There is an old adage that the best way to measure church growth is by assessing the “Three Big Bs”: butts-in-pews, budgets, and buildings. According to Kevin Ezell of the Southern Baptist Convention North American Mission Board, this adage is antiquated and may have to change.
In a board meeting last month, Ezell explained, “Success [of a church] cannot be defined based on how many people a church keeps [or attracts]…We must help [churches] redefine success based on how many people a church sends” (“NAMB calls for new definition of church success,” by Joe Westbury, The Christian Index 20 February 2014).
John Buchanon, editor of The Christian Century, echoed Ezell’s sentiment when he recently encouraged readers to “call a moratorium on counting [church] members” (“Being Christ’s Body,” The Christian Century 5 March 2014).
It’s about time too: Nearly four years ago, our church stopped keeping attendance, and we were instantly liberated from all of the anxiety that results from “managing” church as if it is a for-profit business.
At the time, we started focusing on other factors to measure growth.
One factor included measuring spiritual growth instead. I was doing a dissertation on spiritual formation at the time, and I realized just how extremely difficult it was to determine whether people were growing spiritually.
Questions were raised: Do you count how many hours people pray and read their Bibles? Do you count how many people worship, attend a discipleship group, and participate in missions per month?
Do you quantify how many times people experience God in some form or fashion per quarter?
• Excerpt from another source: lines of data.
import Literature.MathematicalPhysics.QuantumFieldTheory.Balaban1983to89.B5Eq129FreeResolventGradientRow
import Literature.MathematicalPhysics.QuantumFieldTheory.Balaban1983to89.B5Eq129FreeResolventWeightedGradientRowCosh

/-!
# `Balaban1983to89.B5Eq129FreeResolventWeightedGradientRowOperator` — T. Bałaban, *Propagators and renormalization transformations for lattice gauge
# theories. I*, Commun. Math. Phys. **95** (1984) 17–40 [Balaban1984PropagatorsI] (1.29) p. 23, p. 36, serving [Balaban1985BackgroundPropagators] Thm 3.1
# (3.42) p. 397 (the `|∇G|` line with the weight `e^{−δ₀d(y,y′)}`, flat case): **THE WEIGHTED (K∇) LETTER IN OPERATOR ∕ SOLUTION SHAPE — for vector-valued data
# `g` with `‖g(y)‖ ≤ F·W_c(y)` and the solution `u` of `(L₀ + m)u = g` on any finite torus: `‖u(x − e_ν) − u(x)‖ ≤ B·F·W_c(x)`,
# `B = (1 + e^{−a})(1 + 2t∕(N_ν√μ))∕√(μ² + 4μt²) + 2 sinh a ∕ λ`** (`W_c` the product-`cosh` weight of `B5Eq129CoshSupersolution`, `μ = m − 2(d−1)t²(cosh a − 1)`,
# `λ = m − 2d·t²(cosh a − 1) > 0` the OWNER's window) — i.e. `‖∇_ν(L₀ + m)⁻¹‖ ≤ B` on `ℓ^∞` with the weight `1∕W_c` (the norm `sup_y ‖·‖∕W_c(y)`), equivalently
# `sup_x Σ_y |∇_νK(x,y)|·W_c(y)∕W_c(x) ≤ B`: the form in which t4-ne9-idea-1's storey-J dictionary (g129 sheet §4) reads the (K∇) letter; the Green's-function ∕
# translation-invariance step of `B5Eq129FreeResolventGradientRow` §2 composed with `B5Eq129FreeResolventWeightedGradientRowCosh.sum_weight_mul_abs_sub_le_explicit`

statement-level skeleton of published theorems with citation tags; proofs where landed; nothing here is a claim about the Yang–Mills mass gap

CITATION HEADER (lean-in-tree rule).  Audit cell `pub-balaban`, sub-cell `t4`, BINDER row NE9; filed by NE9 crux-team LEAF PROVER 05
(`b2b-balaban-t4-ne9-formalise-leaf-05`, gen 81).  OBJECT: [Balaban1984PropagatorsI] (1.29) p. 23's free stencil in the (FS) encoding (vector-valued solution `u` of
`(L₀ + m)u = g` as a HYPOTHESIS) and the p. 36 weight as written in `B5Eq129CoshSupersolution`; no `def`.  CONTENT: [folklore] composition BY NAME.  Nothing of print
is asserted.

WHAT IS PROVED (sorry-free; proof lane — 0 `def`).
* **`green_eq_kernel_sub`** — translation invariance `G(z, y) = G(z − y, 0)` of any Green's function of `L₀ + m` (uniqueness, `B5Eq129FreeResolventKernelMonotone.eq_of_resolvent_eq`).
* **`sum_weight_mul_abs_green_sub_le`** — `Σ_y W_c(y)·|G(x − e_ν, y) − G(x, y)| ≤ B·W_c(x)` for every `x`, `ν`, centre `c` (the row form).
* **`norm_apply_sub_le_of_resolvent_weighted`** — the displayed SOLUTION shape (`ℓ^∞` with the weight `1∕W_c`).
* §2 **`sum_weight_mul_abs_green_sub_col_le`** — the COLUMN form `Σ_x W_c(x)·|G(x − e_ν, y) − G(x, y)| ≤ B·W_c(y)`; **`sum_weight_mul_norm_apply_sub_le`** — the dual
  `ℓ¹_{W_c}` shape `Σ_x W_c(x)·‖u(x − e_ν) − u(x)‖ ≤ B·Σ_y W_c(y)·‖g(y)‖` (the sheet's «operator norm on `ℓ¹_w`»).
* §3 **`sum_weight_mul_abs_green_sub_le_self`** — the weight centred AT THE OUTPUT SITE (`c = x`, the sheet's `w(y)∕w(x)` with `w = W_x`, `W_x(x) = 1`):
  `Σ_y W_x(y)·|G(x − e_ν, y) − G(x, y)| ≤ B′`, `B′ = (1 + e^{−a})(1 + 2t∕(N_ν√μ))∕√(μ² + 4μt²) + sinh a∕λ` (the sharper on-slice bracket: the reduced centre is `0`).
HONEST SCOPE.  FLAT (`U = 1`) stencil; composition only.  ONE letter of ONE un-opened storey (J) of row L13; behind the model wall O-NE9-1 NOT a letter of (3.42) for
`G′_k(U)`; NOT Tier P, NOT NE9 (cell pub-balaban: NE9 NOT PRINTED ∕ NOT PROVED; «NE9 ⇐ the named binders»; row WALLED ON A MODEL (O-NE9-1; #5 UNRULED); spine
PROVED 0∕9; rung (B)+1 finite T⁴ — NOT infinite volume, NOT mass gap, NOT BetaPertH, NOT Clay).  HONEST DEPENDENCY: continuum YM on T⁴ ⇐ BetaPertH ∧ nine spine
estimates (0/9 proved); BetaPertH ⇐ (D1) ∧ (D4) ∧ CAP+tail; G-an2-4 gates asym, D1 and NE2/3/4.  NEW file importing `B5Eq129FreeResolventGradientRow` and
`B5Eq129FreeResolventWeightedGradientRowCosh`; nothing modified.  Net new unproved facts: 0.
-/

noncomputable section

open scoped BigOperators

namespace Literature.MathematicalPhysics.QuantumFieldTheory.Balaban1983to89.B5Eq129FreeResolventWeightedGradientRowOperator

open B5Prop11Plancherel (Tor unitVec)
open B4TorusKernel.MultiPeriod (circAbs)
open B5Eq129FreeResolventKernelMonotone (eq_of_resolvent_eq)
open B5Eq129FreeResolventGradientRow (exists_green apply_eq_sum_green_smul)
open B5Eq129CoshWeightFactorLetters (circAbs_neg_val)
open B5Eq129FreeResolventWeightedGradientRowCosh (sum_weight_mul_abs_sub_le_explicit sum_weight_mul_abs_sub_le_of_centre_on_slice_explicit)

variable {d : ℕ} (N : Fin d → ℕ) [∀ μ, NeZero (N μ)]

/-- **TRANSLATION INVARIANCE OF THE GREEN's FUNCTION**: if `(L₀ + m)G(·, y) = δ_y` for every `y`, then `G(z, y) = G(z − y, 0)` (uniqueness of the resolvent
solution, `B5Eq129FreeResolventKernelMonotone.eq_of_resolvent_eq`; the step inside `B5Eq129FreeResolventGradientRow.sum_abs_green_sub_le`). [folklore]
[cite: Balaban1984PropagatorsI, (1.29) p.23] -/
theorem green_eq_kernel_sub (t : ℝ) {m : ℝ} (hm : 0 < m) {G : Tor N → Tor N → ℝ}
    (hG : ∀ y x, ∑ ν, t ^ 2 * ((G x y - G (x - unitVec N ν) y) + (G x y - G (x + unitVec N ν) y)) + m * G x y =
      if x = y then 1 else 0) (y z : Tor N) : G z y = G (z - y) 0 := by
  have hk : ∀ w, ∑ ν, t ^ 2 * ((G w 0 - G (w - unitVec N ν) 0) + (G w 0 - G (w + unitVec N ν) 0)) + m * G w 0 =
      if w = 0 then 1 else 0 := fun w => hG 0 w
  have h := eq_of_resolvent_eq (V := Tor N) (ι := Fin d) (fun μ w => w - unitVec N μ) (fun μ w => w + unitVec N μ)
    (sq_nonneg t) hm (φ₁ := fun w => G (w + y) y) (φ₂ := fun w => G w 0) (ψ := fun w => if w = 0 then (1 : ℝ) else 0) ?_ hk
  · have := congrFun h (z - y)
    simpa only [sub_add_cancel] using this
  · intro w
    have e := hG y (w + y)
    simp only [add_sub_right_comm, add_right_comm w y, add_eq_right] at e
    simpa only [add_right_comm w _ y] using e

/-- **THE WEIGHTED ROW OF THE GREEN's FUNCTION, EVERY OUTPUT SITE AND EVERY CENTRE**: in the OWNER's window `2d·t²(cosh a − 1) < m` (`t > 0`, `a ≥ 0`, `N_ν ≥ 2`),
`Σ_y W_c(y)·|G(x − e_ν, y) − G(x, y)| ≤ B·W_c(x)` with `B = (1 + e^{−a})(1 + 2t∕(N_ν√μ))∕√(μ² + 4μt²) + 2 sinh a ∕ (m − 2d·t²(cosh a − 1))`,
`μ = m − 2(d−1)t²(cosh a − 1)` — i.e. `sup_x Σ_y |∇_νG(x,y)|·W_c(y)∕W_c(x) ≤ B` (t4-ne9-idea-1 g129 §4's reading of the (K∇) letter): translation invariance puts the
source at `0` and the centre at `x − c` (`B5Eq129FreeResolventWeightedGradientRowCosh.sum_weight_mul_abs_sub_le_explicit`; the torus distance is even,
`B5Eq129CoshWeightFactorLetters.circAbs_neg_val`). [folklore] [cite: Balaban1984PropagatorsI, (1.29) p.23, p.36; Balaban1985BackgroundPropagators, Thm 3.1 (3.42) p.397] -/
theorem sum_weight_mul_abs_green_sub_le (t : ℝ) (ht : 0 < t) {m a : ℝ} (hm : 0 < m) (ha : 0 ≤ a)
    (hlam : 2 * (d : ℝ) * t ^ 2 * (Real.cosh a - 1) < m) {G : Tor N → Tor N → ℝ}
    (hG : ∀ y x, ∑ ν, t ^ 2 * ((G x y - G (x - unitVec N ν) y) + (G x y - G (x + unitVec N ν) y)) + m * G x y =
      if x = y then 1 else 0)
    (ν : Fin d) (hn : 2 ≤ N ν) (c x : Tor N) :
    ∑ y : Tor N, (∏ μ, Real.cosh (a * (circAbs (N μ) ((c μ - y μ : ZMod (N μ)).val) : ℝ))) * |G (x - unitVec N ν) y - G x y| ≤
      ((1 + Real.exp (-a)) * ((1 + 2 * t / (N ν * Real.sqrt (m - 2 * ((d : ℝ) - 1) * t ^ 2 * (Real.cosh a - 1)))) /
            Real.sqrt ((m - 2 * ((d : ℝ) - 1) * t ^ 2 * (Real.cosh a - 1)) ^ 2 + 4 * (m - 2 * ((d : ℝ) - 1) * t ^ 2 * (Real.cosh a - 1)) * t ^ 2)) +
          2 * Real.sinh a / (m - 2 * (d : ℝ) * t ^ 2 * (Real.cosh a - 1))) *
        ∏ μ, Real.cosh (a * (circAbs (N μ) ((c μ - x μ : ZMod (N μ)).val) : ℝ)) := by
  classical
  -- the kernel and translation invariance
  have hk : ∀ w, ∑ ν, t ^ 2 * ((G w 0 - G (w - unitVec N ν) 0) + (G w 0 - G (w + unitVec N ν) 0)) + m * G w 0 =
      if w = 0 then 1 else 0 := fun w => hG 0 w
  have htr : ∀ y z, G z y = G (z - y) 0 := green_eq_kernel_sub N t hm hG
  -- the weight centred at `c`, evaluated at `x − z`, is the weight centred at `x − c`, evaluated at `z`
  have hW : ∀ z : Tor N, (∏ μ, Real.cosh (a * (circAbs (N μ) ((c μ - (x - z) μ : ZMod (N μ)).val) : ℝ))) =
      ∏ μ, Real.cosh (a * (circAbs (N μ) (((x - c) μ - z μ : ZMod (N μ)).val) : ℝ)) := fun z =>
    Finset.prod_congr rfl fun μ _ => by
      rw [show (c μ - (x - z) μ : ZMod (N μ)) = -((x - c) μ - z μ) by simp only [Pi.sub_apply]; ring, circAbs_neg_val]
  have hW0 : (∏ μ, Real.cosh (a * (circAbs (N μ) (((x - c) μ - (0 : Tor N) μ : ZMod (N μ)).val) : ℝ))) =
      ∏ μ, Real.cosh (a * (circAbs (N μ) ((c μ - x μ : ZMod (N μ)).val) : ℝ)) :=
    Finset.prod_congr rfl fun μ _ => by
      rw [show ((x - c) μ - (0 : Tor N) μ : ZMod (N μ)) = -(c μ - x μ) by simp only [Pi.sub_apply, Pi.zero_apply]; ring, circAbs_neg_val]
  -- reindex `y = x − z`
  have hre : ∑ y : Tor N, (∏ μ, Real.cosh (a * (circAbs (N μ) ((c μ - y μ : ZMod (N μ)).val) : ℝ))) * |G (x - unitVec N ν) y - G x y| =
      ∑ z : Tor N, (∏ μ, Real.cosh (a * (circAbs (N μ) (((x - c) μ - z μ : ZMod (N μ)).val) : ℝ))) *
        |G (z - unitVec N ν) 0 - G z 0| := by
    refine Fintype.sum_equiv (Equiv.subLeft x) _ _ fun y => ?_
    simp only [Equiv.subLeft_apply]
    rw [htr y (x - unitVec N ν), htr y x, ← hW (x - y), sub_sub_cancel, sub_right_comm]
  rw [hre, ← hW0, mul_comm]
  exact sum_weight_mul_abs_sub_le_explicit N t ht hm ha hlam hk ν hn (x - c)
And how do you define an “experience with God” anyway?
All of those questions were good ones, but they still included the notion of counting numbers as a valid way to measure progress.
After several years of hard work, we finally discovered that there are more effective ways of measuring spiritual growth in a church: We began to listen (now that we weren’t so anxious!) to how people talked about and reflected upon their faith.
We asked whether people could think critically about faith formation, make connections between the Bible and their life, and intuit how the Holy Spirit shaped their worldview. We asked if people understood that their life circumstances had spiritual significance and communicated something about their relationship with God.
Instead of punching numbers, we began listening more closely to the personal “narratives” people told about themselves; and, when they had trouble expressing that narrative, we provided a specific “spiritual grammar” that promoted the study of scripture, a life of worship, and Spirit-driven life all couched in God’s very welcome and embrace.
A second factor we used to measure church growth was by doing exactly what President Ezell recommended: We determined how “missional” the church was in the local and global community. This began, not by counting how many programs the church ran, but by assessing how people engaged in ministry on their own terms.
This required the congregation to redefine itself as a “teaching church” that helped regular folks in the pews (not just the hired help) see themselves as active participants and ministers of the Gospel of Christ. We encouraged people to see that they were “priests” too, and that no opportunity to do ministry should go unnoticed.
We encouraged people in every age group to see that there is nothing that a Christian does in life that escapes the scrutiny of God’s sacred call.
Even the children are learning the language of ministry, not just the ability to give the “right answers” to Sunday School lessons. (Hint: The answer is “Jesus” every time anyway.)
This type of philosophy of ministry does not lend itself to “organized” missions or quantifiable church growth, but it does advocate for a healthy congregation bent on meeting God beyond the walls of the church rather than navel-gazing and running around trying to figure out what’s wrong.
Take Ezell’s advice: Ditch the numbers. Instead, ask if churchgoers are engaging in spiritual practices that bolster their relationship with God while committing to social practices that connect people with wherever God is moving in the world today.